Profile Name of Web Filter Web filter profile name from which you want to unblock the URLs using FortiOS.
VDOM (Optional) VDOM that is used to unblock URLs. The VDOM that you specify here will overwrite the VDOM(s) that you have specified as a configuration parameter.
Note: This operation supports only a single VDOM.

Output

The output contains the following populated JSON schema:
{
     "command": "",
     "output": []
}

operation: Unblock IP Address

Input parameters

Parameter Description
Source IP Type Method to be used for unblocking the IP address using FortiOS. You can choose from Diagnose Base Block or Policy Base Block.
  • If you choose Diagnose Base Block, then you must specify the following parameters:
    • Source IP Type: Source IP Type that you want to unblock using FortiOS. You can choose between IPv4 and IPv6.
    • IP Addresses: IP addresses that you want to unblock using FortiOS, in the .csv or list format. For example, ["1.1.1.1", "2.2.2.2"] or "1.1.1.1", "2.2.2.2".
    • VDOM: (Optional) VDOM that is used to unblock IP address. The VDOM that you specify here will overwrite the VDOM(s) that you have specified as a configuration parameter. You can specify VDOM in the .csv or the list format.
  • If you choose Policy Base Block, then you must specify the following parameters:
    • Select In-Bound Unblocking or Out-Bound Unblocking: Specify whether you want to unblock inbound or outbound IP addresses.
      Note: You can also select both In-bound and Out-bound. If you select both then you must specify the parameters for both inbound and outbound unblocking.
      • If you choose In-Bound, then you must specify the following parameters:
        • In-Bound Policy Index Number: Number of the inbound policy based on which you want to unblock IP addresses.
        • In-Bound Address Group Name: Name of the inbound address groups based on which you want to unblock IP addresses.
      • If you choose Out-Bound, then you must specify the following parameters:
        • Out-Bound Policy Index Number: Number of the outbound policy based on which you want to unblock IP addresses.
        • Out-Bound Address Group Name: Name of the outbound address groups based on which you want to unblock IP addresses.
      • IP Addresses: IP addresses that you want to unblock using FortiOS in the .csv or list format.
        For example, ["1.1.1.1", "2.2.2.2"] or "1.1.1.1", "2.2.2.2".
      • VDOM: (Optional) VDOM that is used to unblock IP address. The VDOM that you specify here will overwrite the VDOM(s) that you have specified as a configuration parameter. You can specify VDOM in the .csv or the list format.

Output

Output of the unblock ip address command in the list format.
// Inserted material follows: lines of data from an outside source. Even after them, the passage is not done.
import Mathlib
import HarnessLib
import Literature.MathematicalPhysics.QuantumLattice.GrassmannLinearSubstitution
import Literature.MathematicalPhysics.QuantumLattice.HubbardGridFieldSubstitution
import Literature.MathematicalPhysics.QuantumLattice.SymmetricRegimeFunctionals

/-!
# Route `KLProgramme` — crux K3 ENGINE (gen-3 stmt-…-19823 `KLRegimeEngineV11`), stub `stub_engine_scale0`, item (I10) of
# HOME/hubbard-kl-k3c2-p1/SCALE0-GRAM.md: momentum-space VALUES are dominated by position/grid-space kernel `ℓ¹` norms
# (cell gate-hubbard-kl, seat hubbard-kl-k3c2-p1)

The «Fourier-inversion domination» the values clauses of the scale-`0` rung need ((E2-v7)₀: `‖𝒞₀ − U‖ ≤ …`, from the grid-kernel
bounds the determinant-bounded step produces): for a linear substitution of generators `f` with matrix entries `‖M a b‖ ≤ B`, every
kernel coefficient of `map f F` is at most `B^m · Σ_X ‖kernel F m X‖` — the triangle inequality on
`GrassmannLinearSubstitution.kernel_map`.  Applied with `f = toLin' (hubbardGridSub L M β N)` it bounds the momentum-space kernels of
`klEffectiveAction … 0 = map S (effAction (Sᵀ C S) V_grid)` (functoriality `effAction_map`) by the grid kernels' `ℓ¹` norms.
Plus the entry bound `‖hubbardGridSub … K Y‖ ≤ 1/(βL²)` and the grid instance `norm_kernel_map_hubbardGridSub_le`.
-/

noncomputable section

namespace Summit.HubbardSuperconductivity.HubbardSuperconductivity.Theorems.EngineV8

set_option linter.dupNamespace false

open Finset Literature.MathematicalPhysics.QuantumLattice GrassmannAlgebra

/-- **Kernel coefficients after a linear substitution are dominated by the `ℓ¹` norm of the original kernel**: if every matrix entry
of `f` has norm `≤ B`, then `‖kernel (map f F) m X′‖ ≤ B^m · Σ_X ‖kernel F m X‖`. -/
theorem norm_kernel_map_le {Γ Γ' : Type*} [Fintype Γ] [DecidableEq Γ] [LinearOrder Γ] [Fintype Γ'] [DecidableEq Γ']
    [LinearOrder Γ'] (f : (Γ → ℂ) →ₗ[ℂ] (Γ' → ℂ)) (F : GrassmannAlgebra ℂ Γ) (m : ℕ) (X' : Fin m → Γ') {B : ℝ}
    (hM : ∀ a b, ‖LinearMap.toMatrix' f a b‖ ≤ B) :
    ‖kernel ℂ (ExteriorAlgebra.map f F) m X'‖ ≤ B ^ m * ∑ X : Fin m → Γ, ‖kernel ℂ F m X‖ := by
  rw [kernel_map, mul_sum]
  refine (norm_sum_le _ _).trans (sum_le_sum fun X _ => ?_)
  rw [norm_mul, norm_prod]
  refine mul_le_mul_of_nonneg_right ?_ (norm_nonneg _)
  calc ∏ i, ‖LinearMap.toMatrix' f (X' i) (X i)‖ ≤ ∏ _i : Fin m, B :=
        prod_le_prod (fun i _ => norm_nonneg _) fun i _ => hM _ _
    _ = B ^ m := by rw [prod_const, card_univ, Fintype.card_fin]

/-- `norm_kernel_map_le` WITHOUT the (superfluous) linear-order instances — the form usable for the grid legs:
`‖kernel (map f F) m X′‖ ≤ B^m · Σ_X ‖kernel F m X‖` whenever every matrix entry of `f` has norm `≤ B`. -/
theorem norm_kernel_map_le' {Γ Γ' : Type*} [Fintype Γ] [DecidableEq Γ] [Fintype Γ'] [DecidableEq Γ']
    (f : (Γ → ℂ) →ₗ[ℂ] (Γ' → ℂ)) (F : GrassmannAlgebra ℂ Γ) (m : ℕ) (X' : Fin m → Γ') {B : ℝ}
    (hM : ∀ a b, ‖LinearMap.toMatrix' f a b‖ ≤ B) :
    ‖kernel ℂ (ExteriorAlgebra.map f F) m X'‖ ≤ B ^ m * ∑ X : Fin m → Γ, ‖kernel ℂ F m X‖ := by
  rw [kernel_map, mul_sum]
  refine (norm_sum_le _ _).trans (sum_le_sum fun X _ => ?_)
  rw [norm_mul, norm_prod]
  refine mul_le_mul_of_nonneg_right ?_ (norm_nonneg _)
  calc ∏ i, ‖LinearMap.toMatrix' f (X' i) (X i)‖ ≤ ∏ _i : Fin m, B :=
        prod_le_prod (fun i _ => norm_nonneg _) fun i _ => hM _ _
    _ = B ^ m := by rw [prod_const, card_univ, Fintype.card_fin]

/-- The grid substitution matrix has entries of norm `≤ 1/(βL²)` (a normalised plane wave or `0`). -/
theorem norm_hubbardGridSub_apply_le {L M : ℕ} [NeZero L] {β : ℝ} (hβ : 0 < β) (N : ℕ) (K : HubbardFieldIdx L M)
    (Y : GridLeg (GridPoint L N)) : ‖hubbardGridSub L M β N K Y‖ ≤ 1 / (β * (L : ℝ) ^ 2) := by
  have h0 : 0 ≤ 1 / (β * (L : ℝ) ^ 2) := by positivity
  rw [hubbardGridSub, gridSubMatrix_apply]
  split_ifs
  · rw [norm_mul, Complex.norm_real, Real.norm_eq_abs, abs_of_nonneg h0, RCLike.norm_conj, norm_vertexPlaneWave, mul_one]
  · rw [norm_zero]; exact h0

/-- **Momentum-space kernels of a grid functional are dominated by the grid kernels' `ℓ¹` norm**:
`‖kernel (map S F) m X′‖ ≤ (βL²)^{-m} · Σ_X ‖kernel F m X‖` for the grid substitution `S = toLin' (hubbardGridSub L M β N)` — with
`effAction_map` this bounds every coefficient (hence every VALUE `vertexFn`, `𝒞₀`, `λ₀`) of `klEffectiveAction … 0 = map S (effAction (Sᵀ C S) V_grid)`
by the position-space kernel norms the determinant-bounded step delivers. -/
theorem norm_kernel_map_hubbardGridSub_le {L M : ℕ} [NeZero L] {β : ℝ} (hβ : 0 < β) (N : ℕ)
    (F : GrassmannAlgebra ℂ (GridLeg (GridPoint L N))) (m : ℕ) (X' : Fin m → HubbardFieldIdx L M) :
    ‖kernel ℂ (ExteriorAlgebra.map (Matrix.toLin' (hubbardGridSub L M β N)) F) m X'‖ ≤
      (1 / (β * (L : ℝ) ^ 2)) ^ m * ∑ X : Fin m → GridLeg (GridPoint L N), ‖kernel ℂ F m X‖ :=
  norm_kernel_map_le' _ F m X' fun a b => by rw [LinearMap.toMatrix'_toLin']; exact norm_hubbardGridSub_apply_le hβ N a b

/-- **Vertex functions of a grid functional are dominated by the grid kernels' `ℓ¹` norm**: with Salmhofer's normalisation
`𝒱_m = m!·(βL²)^{m−1}·kernel`, `‖𝒱_m(map S F)(X′)‖ ≤ (m!/(βL²)) · Σ_X ‖kernel F m X‖` — so the pair amplitude `𝒞₀ = 𝒱₄(…)` and the running
coupling `λ₀` of `klEffectiveAction … 0 = map S (effAction (Sᵀ C S) V_grid)` are bounded by `24/(βL²)` times the total `ℓ¹` mass of the grid
four-point kernel (= `#pins · pinned norm`, `#pins = 4·N·L²`, against the grid vertex scale `ε_N = β/N`). -/
theorem norm_vertexFn_map_hubbardGridSub_le {L M : ℕ} [NeZero L] [NeZero M] {β : ℝ} (hβ : 0 < β) (N : ℕ)
    (F : GrassmannAlgebra ℂ (GridLeg (GridPoint L N))) {m : ℕ} (hm : 1 ≤ m) (X' : Fin m → HubbardFieldIdx L M) :
    ‖vertexFn L M β (ExteriorAlgebra.map (Matrix.toLin' (hubbardGridSub L M β N)) F) m X'‖ ≤
      (m.factorial : ℝ) / (β * (L : ℝ) ^ 2) * ∑ X : Fin m → GridLeg (GridPoint L N), ‖kernel ℂ F m X‖ := by
  have hL : (0 : ℝ) < L := by exact_mod_cast Nat.pos_of_ne_zero (NeZero.ne L)
  have hβL : 0 < β * (L : ℝ) ^ 2 := by positivity
  obtain ⟨j, rfl⟩ : ∃ j, m = j + 1 := ⟨m - 1, by omega⟩
  have hk := norm_kernel_map_hubbardGridSub_le (M := M) hβ N F (j + 1) X'
  rw [vertexFn, norm_mul, Complex.norm_real, Real.norm_eq_abs, abs_of_nonneg (by positivity), Nat.add_sub_cancel]
  calc ((j + 1).factorial : ℝ) * (β * (L : ℝ) ^ 2) ^ j *
        ‖kernel ℂ (ExteriorAlgebra.map (Matrix.toLin' (hubbardGridSub L M β N)) F) (j + 1) X'‖
      ≤ ((j + 1).factorial : ℝ) * (β * (L : ℝ) ^ 2) ^ j * ((1 / (β * (L : ℝ) ^ 2)) ^ (j + 1) * ∑ X, ‖kernel ℂ F (j + 1) X‖) :=
        mul_le_mul_of_nonneg_left hk (by positivity)
    _ = ((j + 1).factorial : ℝ) / (β * (L : ℝ) ^ 2) * ∑ X, ‖kernel ℂ F (j + 1) X‖ := by
        rw [pow_succ, one_div, inv_pow]
        field_simp
        ring

/-- From a PINNED `ℓ¹` bound (one leg fixed, as `sum_norm_kernel_effAction_le_of_gramBounded` delivers it) to the total `ℓ¹` mass:
`Σ_W ‖k W‖ ≤ #Γ · B` whenever `Σ_{W : W 0 = w} ‖k W‖ ≤ B` for every `w`. -/
theorem sum_norm_le_card_mul_of_pinned {Γ : Type*} [Fintype Γ] [DecidableEq Γ] {m : ℕ} (hm : 0 < m) (k : (Fin m → Γ) → ℂ)
    {B : ℝ} (hB : ∀ w : Γ, ∑ W ∈ univ.filter (fun W : Fin m → Γ => W ⟨0, hm⟩ = w), ‖k W‖ ≤ B) :
    ∑ W : Fin m → Γ, ‖k W‖ ≤ Fintype.card Γ * B := by
  have h := Finset.sum_fiberwise_of_maps_to (s := (univ : Finset (Fin m → Γ))) (t := (univ : Finset Γ))
    (g := fun W : Fin m → Γ => W ⟨0, hm⟩) (fun W _ => mem_univ _) (fun W => ‖k W‖)
  rw [← h]
  calc ∑ w : Γ, ∑ W ∈ univ.filter (fun W : Fin m → Γ => W ⟨0, hm⟩ = w), ‖k W‖ ≤ ∑ _w : Γ, B := sum_le_sum fun w _ => hB w
    _ = Fintype.card Γ * B := by rw [sum_const, card_univ, nsmul_eq_mul]

/-- **Values from the pinned grid-kernel bounds of the determinant-bounded step**: if every pinned `ℓ¹` sum of the grid `m`-kernel of `F`
is `≤ B` (the output shape of `sum_norm_kernel_effAction_le_of_gramBounded`), then every Salmhofer-normalised vertex function of
`map S F` satisfies `‖𝒱_m(X′)‖ ≤ (m!/(βL²)) · #(grid legs) · B` (`#(grid legs) = 4·N·L²`; with the grid vertex scale `ε_N = β/N` inside
`B` this is `M`-, `β`- and `L`-uniform). -/
theorem norm_vertexFn_map_hubbardGridSub_le_of_pinned {L M : ℕ} [NeZero L] [NeZero M] {β : ℝ} (hβ : 0 < β) (N : ℕ)
    (F : GrassmannAlgebra ℂ (GridLeg (GridPoint L N))) {m : ℕ} (hm : 1 ≤ m) (X' : Fin m → HubbardFieldIdx L M) {B : ℝ}
    (hB : ∀ w : GridLeg (GridPoint L N),
      ∑ W ∈ univ.filter (fun W : Fin m → GridLeg (GridPoint L N) => W ⟨0, hm⟩ = w), ‖kernel ℂ F m W‖ ≤ B) :
    ‖vertexFn L M β (ExteriorAlgebra.map (Matrix.toLin' (hubbardGridSub L M β N)) F) m X'‖ ≤
      (m.factorial : ℝ) / (β * (L : ℝ) ^ 2) * (Fintype.card (GridLeg (GridPoint L N)) * B) := by
  have hL : (0 : ℝ) < L := by exact_mod_cast Nat.pos_of_ne_zero (NeZero.ne L)
  refine (norm_vertexFn_map_hubbardGridSub_le hβ N F hm X').trans ?_
  exact mul_le_mul_of_nonneg_left (sum_norm_le_card_mul_of_pinned hm _ hB) (by positivity)

/-- The number of grid legs: `#GridLeg (GridPoint L N) = 4·N·L²` (charge × spin × time slices × sites). -/
theorem card_gridLeg_gridPoint (L N : ℕ) [NeZero L] : Fintype.card (GridLeg (GridPoint L N)) = 4 * N * L ^ 2 := by
  have hT : Fintype.card (Literature.Probability.LatticeModels.TorusSite 2 L) = L ^ 2 := by
    simp [Literature.Probability.LatticeModels.TorusSite, ZMod.card]
  simp only [Fintype.card_prod, Fintype.card_fin, hT]
  ring

end Summit.HubbardSuperconductivity.HubbardSuperconductivity.Theorems.EngineV8

end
The output contains the following populated JSON schema:
{
     "command": "",
     "output": []
}

operation: Purge IP Block List

Input parameters

Parameter Description
VDOM VDOM that is used to purge IP block list. The VDOM that you specify here will overwrite the VDOM(s) that you have specified as a configuration parameter.
Notes:
- You can specify the VDOM here, as an input parameter, or you can also specify the VDOM as a configuration parameter.
- You can provide VDOM in the .csv or the list format.

Output

Output of the purge block list command in the list format.

The output contains the following populated JSON schema:
{
     "command": "",
     "output": []
}

operation: Execute Command

Input parameters

Parameter Description
Commands Command that you want to execute on the FortiOS console.
You can provide commands in the .csv or the list format.

Output

Output of the specified command in the list format.

The output contains the following populated JSON schema:
{
     "command": "",
     "output": []
}

Included playbooks

The Sample - Fortinet FortiOS - 2.0.1 playbook collection comes bundled with the FortiOS connector. This playbook contains steps using which you can perform all supported actions. You can see the bundled playbooks in the Automation > Playbooks section in FortiSOAR™ after importing the FortiOS connector.

Note: If you are planning to use any of the sample playbooks in your environment, ensure that you clone those playbooks and move them to a different collection since the sample playbook collection gets deleted during connector upgrade and delete.